Aim of the exercise — Set down exactly the entries below, beginning at their first line and ending at the line with "((F + M·per)".

▬▬▬

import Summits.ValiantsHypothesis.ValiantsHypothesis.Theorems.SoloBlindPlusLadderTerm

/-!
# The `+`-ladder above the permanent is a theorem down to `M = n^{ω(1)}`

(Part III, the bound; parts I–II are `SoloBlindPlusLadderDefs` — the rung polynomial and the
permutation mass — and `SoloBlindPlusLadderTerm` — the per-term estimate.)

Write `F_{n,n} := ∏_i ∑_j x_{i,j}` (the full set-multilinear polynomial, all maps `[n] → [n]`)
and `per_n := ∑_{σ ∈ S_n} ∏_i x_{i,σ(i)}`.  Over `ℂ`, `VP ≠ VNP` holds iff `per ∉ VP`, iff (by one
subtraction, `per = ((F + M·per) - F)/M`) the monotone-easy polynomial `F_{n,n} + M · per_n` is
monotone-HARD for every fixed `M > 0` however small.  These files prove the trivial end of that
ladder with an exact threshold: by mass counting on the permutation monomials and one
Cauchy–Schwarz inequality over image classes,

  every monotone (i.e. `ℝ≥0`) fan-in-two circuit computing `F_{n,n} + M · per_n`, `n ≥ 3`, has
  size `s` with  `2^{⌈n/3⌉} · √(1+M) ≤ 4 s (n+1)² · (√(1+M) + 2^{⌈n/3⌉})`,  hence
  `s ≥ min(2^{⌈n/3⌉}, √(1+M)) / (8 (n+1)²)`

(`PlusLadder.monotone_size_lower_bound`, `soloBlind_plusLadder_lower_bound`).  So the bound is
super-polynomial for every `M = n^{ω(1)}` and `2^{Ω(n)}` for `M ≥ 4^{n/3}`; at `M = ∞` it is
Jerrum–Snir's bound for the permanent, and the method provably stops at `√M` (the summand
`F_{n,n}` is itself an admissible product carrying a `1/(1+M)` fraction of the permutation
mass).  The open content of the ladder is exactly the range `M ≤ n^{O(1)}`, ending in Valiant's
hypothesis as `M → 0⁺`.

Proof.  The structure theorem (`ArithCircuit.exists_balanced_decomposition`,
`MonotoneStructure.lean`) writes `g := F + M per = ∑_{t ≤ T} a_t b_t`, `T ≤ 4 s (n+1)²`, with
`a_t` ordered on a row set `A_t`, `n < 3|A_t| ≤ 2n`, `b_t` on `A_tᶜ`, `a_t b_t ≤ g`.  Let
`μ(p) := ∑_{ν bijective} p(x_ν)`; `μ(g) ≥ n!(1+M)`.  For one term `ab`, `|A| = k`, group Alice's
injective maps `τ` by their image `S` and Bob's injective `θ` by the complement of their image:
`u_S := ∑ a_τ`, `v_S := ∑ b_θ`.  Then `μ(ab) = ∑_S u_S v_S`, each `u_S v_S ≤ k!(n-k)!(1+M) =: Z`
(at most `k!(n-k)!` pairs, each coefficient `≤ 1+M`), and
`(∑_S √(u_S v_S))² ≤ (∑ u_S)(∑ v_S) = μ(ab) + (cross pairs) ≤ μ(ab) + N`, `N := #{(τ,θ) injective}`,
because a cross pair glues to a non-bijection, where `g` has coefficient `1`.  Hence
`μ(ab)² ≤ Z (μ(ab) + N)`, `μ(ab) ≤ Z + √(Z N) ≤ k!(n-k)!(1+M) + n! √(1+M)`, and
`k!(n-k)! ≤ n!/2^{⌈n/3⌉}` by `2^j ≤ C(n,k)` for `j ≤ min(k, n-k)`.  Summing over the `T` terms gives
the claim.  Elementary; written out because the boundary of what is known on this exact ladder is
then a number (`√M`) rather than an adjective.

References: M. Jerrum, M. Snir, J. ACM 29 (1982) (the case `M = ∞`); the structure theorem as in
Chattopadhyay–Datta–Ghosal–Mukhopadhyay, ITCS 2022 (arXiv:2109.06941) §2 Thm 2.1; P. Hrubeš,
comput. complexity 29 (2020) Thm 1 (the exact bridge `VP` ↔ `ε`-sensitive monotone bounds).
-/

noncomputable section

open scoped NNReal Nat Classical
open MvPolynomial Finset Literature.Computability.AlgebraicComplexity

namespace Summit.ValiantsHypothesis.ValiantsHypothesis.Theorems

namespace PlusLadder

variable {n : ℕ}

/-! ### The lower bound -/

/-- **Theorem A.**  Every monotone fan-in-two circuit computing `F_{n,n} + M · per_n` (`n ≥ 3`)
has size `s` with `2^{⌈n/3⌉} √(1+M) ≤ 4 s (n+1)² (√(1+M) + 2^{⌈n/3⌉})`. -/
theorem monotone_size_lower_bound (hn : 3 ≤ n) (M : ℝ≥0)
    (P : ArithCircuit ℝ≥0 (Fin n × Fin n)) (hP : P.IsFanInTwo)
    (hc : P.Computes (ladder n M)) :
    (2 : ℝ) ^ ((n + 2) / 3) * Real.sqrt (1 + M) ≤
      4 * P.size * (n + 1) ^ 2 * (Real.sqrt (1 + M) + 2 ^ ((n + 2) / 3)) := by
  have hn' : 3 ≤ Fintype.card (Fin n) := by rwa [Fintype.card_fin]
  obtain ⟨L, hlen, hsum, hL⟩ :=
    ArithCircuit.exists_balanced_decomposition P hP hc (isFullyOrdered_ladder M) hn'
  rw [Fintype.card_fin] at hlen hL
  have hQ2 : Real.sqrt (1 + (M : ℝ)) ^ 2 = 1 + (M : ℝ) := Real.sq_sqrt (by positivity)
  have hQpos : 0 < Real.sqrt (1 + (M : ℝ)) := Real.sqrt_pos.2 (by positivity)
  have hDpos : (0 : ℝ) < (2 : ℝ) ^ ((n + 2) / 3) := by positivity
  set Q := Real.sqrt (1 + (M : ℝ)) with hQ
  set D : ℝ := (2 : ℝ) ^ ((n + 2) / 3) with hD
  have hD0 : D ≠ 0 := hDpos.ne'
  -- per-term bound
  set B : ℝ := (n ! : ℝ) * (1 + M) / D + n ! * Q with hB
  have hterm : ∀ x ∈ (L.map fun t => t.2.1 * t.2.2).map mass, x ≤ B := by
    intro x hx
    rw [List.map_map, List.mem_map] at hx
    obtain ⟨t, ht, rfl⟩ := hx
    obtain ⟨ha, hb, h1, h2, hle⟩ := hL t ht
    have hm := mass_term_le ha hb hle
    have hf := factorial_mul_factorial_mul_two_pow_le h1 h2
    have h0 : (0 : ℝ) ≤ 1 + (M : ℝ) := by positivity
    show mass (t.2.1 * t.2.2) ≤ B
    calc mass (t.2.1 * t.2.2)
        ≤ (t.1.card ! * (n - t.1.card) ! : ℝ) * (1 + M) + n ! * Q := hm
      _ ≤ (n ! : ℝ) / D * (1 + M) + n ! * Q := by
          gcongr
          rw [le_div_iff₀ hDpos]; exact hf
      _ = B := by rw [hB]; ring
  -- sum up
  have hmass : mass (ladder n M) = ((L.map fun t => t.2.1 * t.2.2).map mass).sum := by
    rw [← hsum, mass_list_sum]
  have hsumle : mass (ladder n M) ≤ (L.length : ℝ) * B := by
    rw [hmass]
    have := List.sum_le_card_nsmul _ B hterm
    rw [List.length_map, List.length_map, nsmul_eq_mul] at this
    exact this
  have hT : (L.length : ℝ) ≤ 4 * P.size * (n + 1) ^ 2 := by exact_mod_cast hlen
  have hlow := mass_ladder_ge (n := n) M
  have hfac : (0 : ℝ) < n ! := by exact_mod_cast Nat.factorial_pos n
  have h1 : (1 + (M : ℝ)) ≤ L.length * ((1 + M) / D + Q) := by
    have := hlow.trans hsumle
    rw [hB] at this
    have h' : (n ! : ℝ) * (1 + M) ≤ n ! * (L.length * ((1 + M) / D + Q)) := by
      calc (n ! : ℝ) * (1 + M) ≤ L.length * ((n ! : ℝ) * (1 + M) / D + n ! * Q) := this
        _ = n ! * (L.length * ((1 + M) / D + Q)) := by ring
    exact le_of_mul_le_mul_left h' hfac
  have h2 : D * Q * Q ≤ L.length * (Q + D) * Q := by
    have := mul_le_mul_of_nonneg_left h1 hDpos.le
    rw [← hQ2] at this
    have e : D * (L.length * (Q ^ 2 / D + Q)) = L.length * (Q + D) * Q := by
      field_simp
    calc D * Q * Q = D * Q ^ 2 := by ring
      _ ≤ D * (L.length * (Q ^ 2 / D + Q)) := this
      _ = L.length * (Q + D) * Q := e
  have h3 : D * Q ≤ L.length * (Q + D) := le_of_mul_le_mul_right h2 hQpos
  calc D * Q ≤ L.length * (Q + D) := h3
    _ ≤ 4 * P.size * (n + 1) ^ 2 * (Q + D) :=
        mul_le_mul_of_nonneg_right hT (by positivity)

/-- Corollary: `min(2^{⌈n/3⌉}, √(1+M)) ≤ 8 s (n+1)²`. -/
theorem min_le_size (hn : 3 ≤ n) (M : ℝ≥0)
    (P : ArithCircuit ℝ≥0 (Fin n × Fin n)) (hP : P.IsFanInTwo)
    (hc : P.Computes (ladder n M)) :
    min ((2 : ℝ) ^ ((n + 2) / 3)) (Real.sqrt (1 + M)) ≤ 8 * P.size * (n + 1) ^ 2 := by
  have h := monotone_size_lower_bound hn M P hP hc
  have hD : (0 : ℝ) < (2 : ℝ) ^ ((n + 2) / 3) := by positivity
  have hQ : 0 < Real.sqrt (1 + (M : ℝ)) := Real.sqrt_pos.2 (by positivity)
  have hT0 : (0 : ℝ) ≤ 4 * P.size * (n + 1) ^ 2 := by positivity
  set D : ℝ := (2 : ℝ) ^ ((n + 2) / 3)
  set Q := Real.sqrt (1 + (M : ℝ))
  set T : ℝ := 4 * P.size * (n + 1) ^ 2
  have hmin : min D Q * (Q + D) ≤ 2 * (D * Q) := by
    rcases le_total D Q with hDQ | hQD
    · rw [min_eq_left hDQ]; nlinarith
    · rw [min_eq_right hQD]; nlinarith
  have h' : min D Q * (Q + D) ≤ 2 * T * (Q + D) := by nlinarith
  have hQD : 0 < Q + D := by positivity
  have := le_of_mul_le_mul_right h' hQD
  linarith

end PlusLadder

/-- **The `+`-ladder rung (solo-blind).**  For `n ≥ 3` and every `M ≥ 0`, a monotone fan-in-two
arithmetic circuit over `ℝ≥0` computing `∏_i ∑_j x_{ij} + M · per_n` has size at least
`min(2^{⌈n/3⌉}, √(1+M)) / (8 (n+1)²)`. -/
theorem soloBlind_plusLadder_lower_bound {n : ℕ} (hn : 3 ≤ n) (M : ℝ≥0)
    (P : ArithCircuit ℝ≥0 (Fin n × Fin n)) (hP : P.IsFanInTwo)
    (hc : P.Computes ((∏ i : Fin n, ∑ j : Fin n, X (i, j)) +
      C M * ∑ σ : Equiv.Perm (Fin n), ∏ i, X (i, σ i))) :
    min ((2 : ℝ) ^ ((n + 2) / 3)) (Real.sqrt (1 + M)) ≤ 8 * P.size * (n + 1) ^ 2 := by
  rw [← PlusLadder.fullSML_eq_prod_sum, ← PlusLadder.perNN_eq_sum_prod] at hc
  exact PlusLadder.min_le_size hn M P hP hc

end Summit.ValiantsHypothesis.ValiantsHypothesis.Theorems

▬▬▬

Finished task —
import Summits.ValiantsHypothesis.ValiantsHypothesis.Theorems.SoloBlindPlusLadderTerm

/-!
# The `+`-ladder above the permanent is a theorem down to `M = n^{ω(1)}`

(Part III, the bound; parts I–II are `SoloBlindPlusLadderDefs` — the rung polynomial and the
permutation mass — and `SoloBlindPlusLadderTerm` — the per-term estimate.)

Write `F_{n,n} := ∏_i ∑_j x_{i,j}` (the full set-multilinear polynomial, all maps `[n] → [n]`)
and `per_n := ∑_{σ ∈ S_n} ∏_i x_{i,σ(i)}`.  Over `ℂ`, `VP ≠ VNP` holds iff `per ∉ VP`, iff (by one
subtraction, `per = ((F + M·per) - F)/M`) the monotone-easy polynomial `F_{n,n} + M · per_n` is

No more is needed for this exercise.